ARTIST SEABASTION TOAST







“I have always sought out challenges in my life and making art is one of the biggest challenges I can think of,” Seabastion Toast says. “It can be both the most exhilarating and heart wrenching experience ever.” She has focused on foxes and other feral animals in many of her works because while they’re known for their beauty, they are damaging to native fauna and flora. “In Australia half of our marsupials are extinct and the other half are endangered,” she says. “I find it precious to encounter any kind of wild animal in daily life, and I am also drawn to explore points of difference in my art. I am interested in the grey areas where the black versus white blend and beauty intersects with horror.” 

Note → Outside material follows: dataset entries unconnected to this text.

import Summits.BirchSwinnertonDyer.Rank1Residual.P2.ShuZhaiTwoFiftySixEquation
import Summits.BirchSwinnertonDyer.Rank1Residual.P2.ShuZhaiThirtySixReduction
import Summits.BirchSwinnertonDyer.Rank1Residual.P2.ShuZhaiThirtySixTable
import Summits.BirchSwinnertonDyer.Rank1Residual.P2.ShuZhaiOneFortyFourSlices
import Literature.NumberTheory.EllipticCurves.Rank1Residual.CornerFTwoCertificates.TwistSchema
import HarnessLib

/-!
# Cell `bsd-print-cf2` (D-0131 (2) PRINT TIER, leaf CornerF @ `p = 2`), seat ty3 — display glue for the
# Shu–Zhai twist-family certificate records: the twist EQUATIONS are global minimal models, so
# `ord_{s=1} L = 1 ∧ BSD(·, 2)` holds BY NAME for `curveX.quadraticTwist (−pM)` ITSELF (`X = 36a1, 144a1`;
# `256c1` is p2's `ShuZhaiTwoFiftySixEquation`), and every CERTIFIED twist record is a member by name

HONEST FRAMING (cell `bsd-print-cf2`, run/shared/lean/pub/bsd-print-cf2/; verbatim): PARTITION currency
only — the leaf counts when its class theorem is in the kernel BY NAME; every imported theorem carries its
printed hypotheses verbatim. The leaf is OPEN AS A CLASS; nothing class-wide is closed here; no
definition, no named fact. Companion of the Literature schema
`Rank1Residual/CornerFTwoCertificates/TwistSchema.lean` (ty3: the record FORMAT of the three Shu–Zhai
quadratic-twist families `shuZhai256` / `shuZhai36` / `shuZhai144` and its decidable recheck) and of the
display files `CornerFTwoCertificates/RecordsShuZhai*.lean` (the certified member lists with two-engine
numeric columns). This file says what a CERTIFIED twist record gives for its curve, in the tree's
vocabulary and BY NAME:

* §1 the `144a1` twist equation `144a1^{(−m)} : y² = x³ − 3m x² + 3m² x` is a GLOBAL MINIMAL MODEL for `m`
  square-free, odd, prime to `3` (`Δ = −2⁴·3³·m⁶`, Silverman VII.1 Rem. 1.1; clone of p3's
  `isGloballyMinimal_twist36`, whose discriminant bound is REUSED since the two discriminants agree);
* §2 `ord_{s=1} L = 1 ∧ BSD(·,2)` FOR THE EQUATIONS `36a1^{(−pM)}` and `144a1^{(−pM)}` THEMSELVES (no model
  quantifier; `C = 1` in the provers' by-name slice theorems), binders displayed and nothing else:
  `h12 h14` (Shu–Zhai Thm 1.2 / 1.4), `hCM` (row C8), `hmod`, `hARS` (ARS06 Thm 2.6), and the base entry
  `htab : table52_row36a1` resp. `hbase : base144a1_optimal_cuspZero` — exactly the fact sets of
  `analyticRank_eq_one_and_bsdp_two_of_isShuZhaiThirtySixTwist` (p3) /
  `analyticRank_eq_one_and_bsdp_two_of_smul_twist_curve144a1_byName` (p4); for `256c1` this is p2's
  `analyticRank_eq_one_and_bsdp_two_quadraticTwist_curve256c1` (`hbase : base256c1_optimal_cuspZero`);
* §3 from a CERTIFIED record list (`TwistCertified rs`, kernel `decide` in the display files): for every
  listed record `r` of family `shuZhai256` / `shuZhai36` / `shuZhai144`,
  `ord_{s=1} L = 1 ∧ BSD(curveX.quadraticTwist (−r.param), 2)` BY NAME — the recheck discharges the printed
  congruence hypotheses (`TwistRecord.hyps256_of_check`, `TwistRecord.hyps36_of_check`), the facts above do
  the rest. beyond-print theorem: NO (display glue).

References: [ShuZhai2021] Thm 1.2, 1.4, 4.10, §5.2 Table; [SilvermanAEC2009] VII.1 Rem 1.1, X.5 Cor 5.4;
[Cremona1997] Table 1 (36A1, 144A1, 256C1); [AgasheRibetStein2006] Thm 2.6; [BurungaleFlach2024] Cor 2;
[Miller2011LMS] Def 1.1.
-/

noncomputable section

open scoped Classical

open WeierstrassCurve NumberField Literature.NumberTheory.EllipticCurves
  Literature.NumberTheory.EllipticCurves.Rank1Residual
  Literature.NumberTheory.EllipticCurves.ModularForms
  Literature.NumberTheory.EllipticCurves.ShuZhai2021
  Literature.NumberTheory.EllipticCurves.Rank1Residual.X11RankOneCertificates
  Literature.NumberTheory.EllipticCurves.Rank1Residual.CornerFTwoCertificates
  Summit.BirchSwinnertonDyer.Rank1Residual

set_option autoImplicit false

namespace Summit.BirchSwinnertonDyer.Rank1Residual.P2

/-! ## §1 The `144a1` twist equation is a global minimal model -/

/-- **The twist `E^{(−m)}` of `E = curve144a1` is `y² = x³ − 3m x² + 3m² x`** with INTEGER coefficients
(`b₂(E) = 12`, `b₄(E) = 6`, `b₆(E) = 0`; ty2's `quadraticTwist_curve144a1` at `D = −m`).
[cite: SilvermanAEC2009, X.5 Cor. 5.4] -/
theorem quadraticTwist_curve144a1_neg (m : ℕ) :
    curve144a1.quadraticTwist (-(m : ℚ)) =
      (⟨((0 : ℤ) : ℚ), ((-(3 * m) : ℤ) : ℚ), ((0 : ℤ) : ℚ), ((3 * m ^ 2 : ℤ) : ℚ), ((0 : ℤ) : ℚ)⟩ :
        WeierstrassCurve ℚ) := by
  rw [quadraticTwist_curve144a1]
  ext <;> push_cast <;> ring

/-- `Δ(144a1^{(−m)}) = Δ(36a1^{(−m)})` (`= −432·m⁶`) in the tree's integer recheck `discOf`: the sign of
`a₂` does not enter `Δ`. [folklore] -/
theorem discOf_twist144 (m : ℕ) :
    discOf [0, -(3 * (m : ℤ)), 0, 3 * (m : ℤ) ^ 2, 0] = discOf [0, 3 * (m : ℤ), 0, 3 * (m : ℤ) ^ 2, 0] := by
  simp only [discOf, invariants]
  ring

/-- **`144a1^{(−m)}` is a globally minimal integer model** for `m` square-free, odd, prime to `3`
(Silverman's criterion `ord_ℓ Δ < 12` at every prime, via p3's `not_pow_twelve_dvd_disc_twist36` — the same
discriminant). [cite: SilvermanAEC2009, VII.1 Remark 1.1 and VIII.8] -/
theorem isGloballyMinimal_twist144 {m : ℕ} (hsq : Squarefree m) (hodd : ¬ 2 ∣ m) (h3 : ¬ 3 ∣ m) :
    (curve144a1.quadraticTwist (-(m : ℚ))).IsGloballyMinimal := by
  rw [quadraticTwist_curve144a1_neg]
  have h := isGloballyMinimal_of_int_criterion 0 (-(3 * m)) 0 (3 * m ^ 2) 0 (fun ℓ hℓ hand =>
    not_pow_twelve_dvd_disc_twist36 hsq hodd h3 hℓ (by
      rw [← discOf_twist144]
      exact_mod_cast hand.1))
  exact_mod_cast h

/-! ## §2 `ord_{s=1} L = 1 ∧ BSD(·, 2)` for the twist equations `36a1^{(−pM)}`, `144a1^{(−pM)}` themselves -/

/-- The family parameter `p·∏q` is nonzero. [folklore] -/
theorem mul_prod_ne_zero_of_prime' {p : ℕ} (hp : p.Prime) {Q : Finset ℕ} {P : ℕ → Prop}
    (hQ : ∀ q ∈ Q, q.Prime ∧ P q) : p * ∏ q ∈ Q, q ≠ 0 :=
  Nat.pos_iff_ne_zero.mp (Nat.mul_pos hp.pos (Finset.prod_pos fun q hq => (hQ q hq).1.pos))

/-- **`ord_{s=1} L = 1 ∧ BSD(·,2)` FOR THE EQUATION `36a1^{(−pM)} : y² = x³ + 3pM x² + 3p²M² x` ITSELF**
(`p ≡ 23 (mod 24)` prime, `Q ⊂ {primes ≡ 5 (mod 12)}`, `M = ∏ q ≡ 1 (mod 24)`): the equation is a global
minimal model (p3's `isGloballyMinimal_twist36`), so the by-name slice
`analyticRank_eq_one_and_bsdp_two_of_isShuZhaiThirtySixTwist` applies with `C = 1`. Binders displayed:
`h12 h14 hCM hmod hARS htab`. [cite: ShuZhai2021, Thm. 1.2, Thm. 1.4 and §5.2 Table (row 36a1)]
[cite: AgasheRibetStein2006, Thm. 2.6] [cite: BurungaleFlach2024, Cor. 2] [cite: Miller2011LMS, Def. 1.1] -/
theorem analyticRank_eq_one_and_bsdp_two_quadraticTwist_curve36a1 (h12 : thm12_ranks_of_twists)
    (h14 : thm14_twoPartBSD_of_twists) (hCM : bsdTriple_of_hasCM_of_L_one_ne_zero)
    (hmod : hasEntireLFunction_rat)
    (hARS : AgasheRibetStein2006.cremona_abs_maninConstant_eq_one_of_level_le)
    (htab : table52_row36a1) {p : ℕ} (hp : p.Prime) (h24 : p % 24 = 23)
    {Q : Finset ℕ} (hQ : ∀ q ∈ Q, q.Prime ∧ q % 12 = 5) (hM : (∏ q ∈ Q, q) % 24 = 1) :
    (curve36a1.quadraticTwist (-((p * ∏ q ∈ Q, q : ℕ) : ℚ))).analyticRank = 1 ∧
      BSDp (curve36a1.quadraticTwist (-((p * ∏ q ∈ Q, q : ℕ) : ℚ))) 2 := by
  haveI := curve36a1.isElliptic_quadraticTwist
    (neg_ne_zero.mpr (Nat.cast_ne_zero.mpr (mul_prod_ne_zero_of_prime' hp hQ)) :
      (-((p * ∏ q ∈ Q, q : ℕ) : ℚ)) ≠ 0)
  obtain ⟨hsq, hodd, h3⟩ := squarefree_odd_coprime_three_of_family hp h24 hQ
  haveI := isGloballyMinimal_twist36 hsq hodd h3
  exact analyticRank_eq_one_and_bsdp_two_of_isShuZhaiThirtySixTwist h12 h14 hCM hmod hARS htab _
    ⟨p, Q, 1, hp, h24, hQ, hM, one_smul _ _⟩

/-- **`ord_{s=1} L = 1 ∧ BSD(·,2)` FOR THE EQUATION `144a1^{(−pM)} : y² = x³ − 3pM x² + 3p²M² x` ITSELF**
(same `(p, Q)`): the equation is a global minimal model (§1), so the by-name slice
`analyticRank_eq_one_and_bsdp_two_of_smul_twist_curve144a1_byName` applies with `C = 1`. Binders
displayed: `h12 h14 hCM hmod hARS hbase`. [cite: ShuZhai2021, Thm. 1.2 and Thm. 1.4]
[cite: Cremona1997, Table 1 (N = 144, A1) and Table 4 (144 A)] [cite: AgasheRibetStein2006, Thm. 2.6]
[cite: BurungaleFlach2024, Cor. 2] [cite: Miller2011LMS, Def. 1.1] -/
theorem analyticRank_eq_one_and_bsdp_two_quadraticTwist_curve144a1 (h12 : thm12_ranks_of_twists)
    (h14 : thm14_twoPartBSD_of_twists) (hCM : bsdTriple_of_hasCM_of_L_one_ne_zero)
    (hmod : hasEntireLFunction_rat)
    (hARS : AgasheRibetStein2006.cremona_abs_maninConstant_eq_one_of_level_le)
    (hbase : base144a1_optimal_cuspZero) {p : ℕ} (hp : p.Prime) (h24 : p % 24 = 23)
    {Q : Finset ℕ} (hQ : ∀ q ∈ Q, q.Prime ∧ q % 12 = 5) (hM : (∏ q ∈ Q, q) % 24 = 1) :
    (curve144a1.quadraticTwist (-((p * ∏ q ∈ Q, q : ℕ) : ℚ))).analyticRank = 1 ∧
      BSDp (curve144a1.quadraticTwist (-((p * ∏ q ∈ Q, q : ℕ) : ℚ))) 2 := by
  haveI := curve144a1.isElliptic_quadraticTwist
    (neg_ne_zero.mpr (Nat.cast_ne_zero.mpr (mul_prod_ne_zero_of_prime' hp hQ)) :
      (-((p * ∏ q ∈ Q, q : ℕ) : ℚ)) ≠ 0)
  obtain ⟨hsq, hodd, h3⟩ := squarefree_odd_coprime_three_of_family hp h24 hQ
  haveI := isGloballyMinimal_twist144 hsq hodd h3
  exact analyticRank_eq_one_and_bsdp_two_of_smul_twist_curve144a1_byName h12 h14 hCM hmod hARS hbase _
    ⟨p, Q, 1, hp, h24, hQ, hM, one_smul _ _⟩

/-! ## §3 Every CERTIFIED twist record is a member by name -/

/-- **`shuZhai256` records**: for every record `r` of a `TwistCertified` list with
`r.family = shuZhai256`, `ord_{s=1} L = 1 ∧ BSD(256c1^{(−r.param)}, 2)` BY NAME — the recheck discharged
`p` prime, `p ≡ 7 (mod 8)`, `Q ⊂ {primes ≡ 5 (mod 8)}`, `#Q` even, `param = p·∏q`
(`TwistRecord.hyps256_of_check`); granted `h12 h14 hCM hmod hARS hbase` (p2's
`analyticRank_eq_one_and_bsdp_two_quadraticTwist_curve256c1`). [cite: ShuZhai2021, Thm. 1.2, Thm. 1.4 and Thm. 1.6 (1)]
[cite: Cremona1997, Table 1 (256C1) and Table 4 (256C)] [cite: AgasheRibetStein2006, Thm. 2.6]
[cite: BurungaleFlach2024, Cor. 2] [cite: Miller2011LMS, Def. 1.1] -/
theorem analyticRank_eq_one_and_bsdp_two_of_twistCertified_shuZhai256 (h12 : thm12_ranks_of_twists)
    (h14 : thm14_twoPartBSD_of_twists) (hCM : bsdTriple_of_hasCM_of_L_one_ne_zero)
    (hmod : hasEntireLFunction_rat)
    (hARS : AgasheRibetStein2006.cremona_abs_maninConstant_eq_one_of_level_le)
    (hbase : base256c1_optimal_cuspZero) {rs : List TwistRecord} (h : TwistCertified rs) :
    ∀ r ∈ rs, r.family = .shuZhai256 →
      (curve256c1.quadraticTwist (-(r.param : ℚ))).analyticRank = 1 ∧
        BSDp (curve256c1.quadraticTwist (-(r.param : ℚ))) 2 := by
  intro r hr hf
  obtain ⟨hp, h8, hQ, heven, hparam⟩ := r.hyps256_of_check (h.check_of_mem hr) hf
  have key := analyticRank_eq_one_and_bsdp_two_quadraticTwist_curve256c1 h12 h14 hCM hmod hARS hbase hp h8
    hQ heven
  rw [hparam] at key
  exact key

/-- **`shuZhai36` records**: for every record `r` of a `TwistCertified` list with `r.family = shuZhai36`,
`ord_{s=1} L = 1 ∧ BSD(36a1^{(−r.param)}, 2)` BY NAME (recheck ⇒ `TwistRecord.hyps36_of_check`; facts
`h12 h14 hCM hmod hARS htab`). [cite: ShuZhai2021, Thm. 1.2, Thm. 1.4 and §5.2 Table (row 36a1)]
[cite: AgasheRibetStein2006, Thm. 2.6] [cite: BurungaleFlach2024, Cor. 2] [cite: Miller2011LMS, Def. 1.1] -/
theorem analyticRank_eq_one_and_bsdp_two_of_twistCertified_shuZhai36 (h12 : thm12_ranks_of_twists)
    (h14 : thm14_twoPartBSD_of_twists) (hCM : bsdTriple_of_hasCM_of_L_one_ne_zero)
    (hmod : hasEntireLFunction_rat)
    (hARS : AgasheRibetStein2006.cremona_abs_maninConstant_eq_one_of_level_le)
    (htab : table52_row36a1) {rs : List TwistRecord} (h : TwistCertified rs) :
    ∀ r ∈ rs, r.family = .shuZhai36 →
      (curve36a1.quadraticTwist (-(r.param : ℚ))).analyticRank = 1 ∧
        BSDp (curve36a1.quadraticTwist (-(r.param : ℚ))) 2 := by
  intro r hr hf
  obtain ⟨hp, h24, hQ, hM, hparam⟩ := r.hyps36_of_check (h.check_of_mem hr) (Or.inl hf)
  have key := analyticRank_eq_one_and_bsdp_two_quadraticTwist_curve36a1 h12 h14 hCM hmod hARS htab hp h24
    hQ hM
  rw [hparam] at key
  exact key

/-- **`shuZhai144` records**: for every record `r` of a `TwistCertified` list with `r.family = shuZhai144`,
`ord_{s=1} L = 1 ∧ BSD(144a1^{(−r.param)}, 2)` BY NAME (recheck ⇒ `TwistRecord.hyps36_of_check`; facts
`h12 h14 hCM hmod hARS hbase`). [cite: ShuZhai2021, Thm. 1.2 and Thm. 1.4]
[cite: Cremona1997, Table 1 (N = 144, A1) and Table 4 (144 A)] [cite: AgasheRibetStein2006, Thm. 2.6]
[cite: BurungaleFlach2024, Cor. 2] [cite: Miller2011LMS, Def. 1.1] -/
theorem analyticRank_eq_one_and_bsdp_two_of_twistCertified_shuZhai144 (h12 : thm12_ranks_of_twists)
    (h14 : thm14_twoPartBSD_of_twists) (hCM : bsdTriple_of_hasCM_of_L_one_ne_zero)
    (hmod : hasEntireLFunction_rat)
    (hARS : AgasheRibetStein2006.cremona_abs_maninConstant_eq_one_of_level_le)
    (hbase : base144a1_optimal_cuspZero) {rs : List TwistRecord} (h : TwistCertified rs) :
    ∀ r ∈ rs, r.family = .shuZhai144 →
      (curve144a1.quadraticTwist (-(r.param : ℚ))).analyticRank = 1 ∧
        BSDp (curve144a1.quadraticTwist (-(r.param : ℚ))) 2 := by
  intro r hr hf
  obtain ⟨hp, h24, hQ, hM, hparam⟩ := r.hyps36_of_check (h.check_of_mem hr) (Or.inr hf)
  have key := analyticRank_eq_one_and_bsdp_two_quadraticTwist_curve144a1 h12 h14 hCM hmod hARS hbase hp h24
    hQ hM
  rw [hparam] at key
  exact key

/-- **The a-invariants of a certified record ARE those of the curve the theorems above speak about**
(`TwistFamily.model` = the tree twist on the nose: `quadraticTwist_curve256c1`,
`quadraticTwist_curve36a1_neg`, `quadraticTwist_curve144a1_neg`), e.g. for `shuZhai256`:
`curve256c1.quadraticTwist (−n) = ⟨0, 0, 0, 2n², 0⟩`. [cite: SilvermanAEC2009, X.5 Cor. 5.4] -/
theorem quadraticTwist_eq_of_model (n : ℕ) :
    curve256c1.quadraticTwist (-(n : ℚ)) =
        ⟨(((TwistFamily.model .shuZhai256 n)[0]?.getD 0 : ℤ) : ℚ), (((TwistFamily.model .shuZhai256 n)[1]?.getD 0 : ℤ) : ℚ),
          (((TwistFamily.model .shuZhai256 n)[2]?.getD 0 : ℤ) : ℚ), (((TwistFamily.model .shuZhai256 n)[3]?.getD 0 : ℤ) : ℚ),
          (((TwistFamily.model .shuZhai256 n)[4]?.getD 0 : ℤ) : ℚ)⟩ ∧
      curve36a1.quadraticTwist (-(n : ℚ)) =
        ⟨(((TwistFamily.model .shuZhai36 n)[0]?.getD 0 : ℤ) : ℚ), (((TwistFamily.model .shuZhai36 n)[1]?.getD 0 : ℤ) : ℚ),
          (((TwistFamily.model .shuZhai36 n)[2]?.getD 0 : ℤ) : ℚ), (((TwistFamily.model .shuZhai36 n)[3]?.getD 0 : ℤ) : ℚ),
          (((TwistFamily.model .shuZhai36 n)[4]?.getD 0 : ℤ) : ℚ)⟩ ∧
      curve144a1.quadraticTwist (-(n : ℚ)) =
        ⟨(((TwistFamily.model .shuZhai144 n)[0]?.getD 0 : ℤ) : ℚ), (((TwistFamily.model .shuZhai144 n)[1]?.getD 0 : ℤ) : ℚ),
          (((TwistFamily.model .shuZhai144 n)[2]?.getD 0 : ℤ) : ℚ), (((TwistFamily.model .shuZhai144 n)[3]?.getD 0 : ℤ) : ℚ),
          (((TwistFamily.model .shuZhai144 n)[4]?.getD 0 : ℤ) : ℚ)⟩ := by
  refine ⟨?_, ?_, ?_⟩
  · rw [quadraticTwist_curve256c1]; ext <;> simp [TwistFamily.model]
  · rw [quadraticTwist_curve36a1_neg]; ext <;> simp [TwistFamily.model]
  · rw [quadraticTwist_curve144a1_neg]; ext <;> simp [TwistFamily.model]

end Summit.BirchSwinnertonDyer.Rank1Residual.P2

end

After completing a visual arts degree in 2000 at Southern Cross University, which included a six-month exchange at the Pratt Institute in New York, Seabastion spent some time immersed in experimental music. However, in the past four years she has returned to painting and in 2011 won the Gainsborough Greens Art Prize. She has also been a semi-finalist in the Doug Moran prize and won D'Arcy Doyle landscape prize too. She currently lives at Cabarita Beach in Northern NSW and her most recent exhibition was at Anthea Polson Art.

Which five words best describe you? Intense, passionate, adventurous, determined, sentimental.

How did you get your career start and what path have you taken since? Even though I majored in painting I was very interested in performance art when I was at university because it seemed like a better vehicle for the postmodern theories I was enamoured with at the time. I began writing the soundtracks to my performances and ended up writing
and performing experimental music and even got a composition grant a couple of years after I left uni. I did a lot of traveling and solo long distance cycling along the eastern seaboard and other parts of the world in an attempt to make sense of things before landing on the Gold Coast and committing to a full-time art practice in 2009. I really enjoy the solitude and temporal restrictions of a painting and studio life and I enjoy the ways the four edges of a canvas can focus and arrange my ideas.

What’s the best lesson you’ve learnt along the way? To just keep going. One painting at a time. If you work consistently at a project every day there is no option for failure. Doing a university exchange in New York was a real eye opener in terms of what it takes to be a professional artist. The kids there pay a lot more for their education and they work incredibly hard to succeed. There is also a more comprehensive system of mentoring and appreciation/education in the general public and so students are supported by exploring and developing works outside of the popular market.

What’s your proudest career achievement? I am probably most proud when I make a breakthrough in my work. It is always nice to hang a show or win an award but at the end of the day it’s not really other people’s opinions that will push you to make your best work.

What’s been your best decision? To make art my full-time job and totally commit to making it work.

Who inspires you? I am inspired by a really broad range of people, artworks, books, music, landscapes, experiences, cultures, ideas. I can happily say I am never bored. I’m interested in anyone with a keen intelligence pushing the boundaries in their chosen field. I really enjoy reading artist interviews about their process. John Olsen’s Drawn from Life is a humble, inspiring read, as is Brian Eno’s A Year with Swollen Appendices.

What are you passionate about? The environment, women’s rights, education, knowledge, science, running long distances through forests, women in sport, theory, animal rights, politics and sustainability.

Which person, living or dead, would you most like to meet? Kathy Acker. I love how she combined her punk philosophies with feminism and postmodernism, and I was struck by an essay she wrote about the body and training - specifically weightlifting - where she spoke about the idea of breaking things down as a method of rebuilding and restructuring. In this way failure becomes integral to the process of growth. I meet very few people from the arts who are as into pushing the physical limits of their bodies in athletic ways, and who enjoy musing on the poetry and philosophies therein.

What dream do you still want to fulfil? I am still in pursuit of making a “really good painting”. I would like to be able to contribute something to the broader knowledge base. It
would also be nice to run a sub 40min 10km and/or do an air reverse in the surf.

What are you reading? I am furiously learning Spanish in preparation for my upcoming surf trip to Costa Rica, so I have limited myself to textbooks or articles in Spanish. They are pretty basic at the moment but I hope to be able to tackle Don Quioxte soon!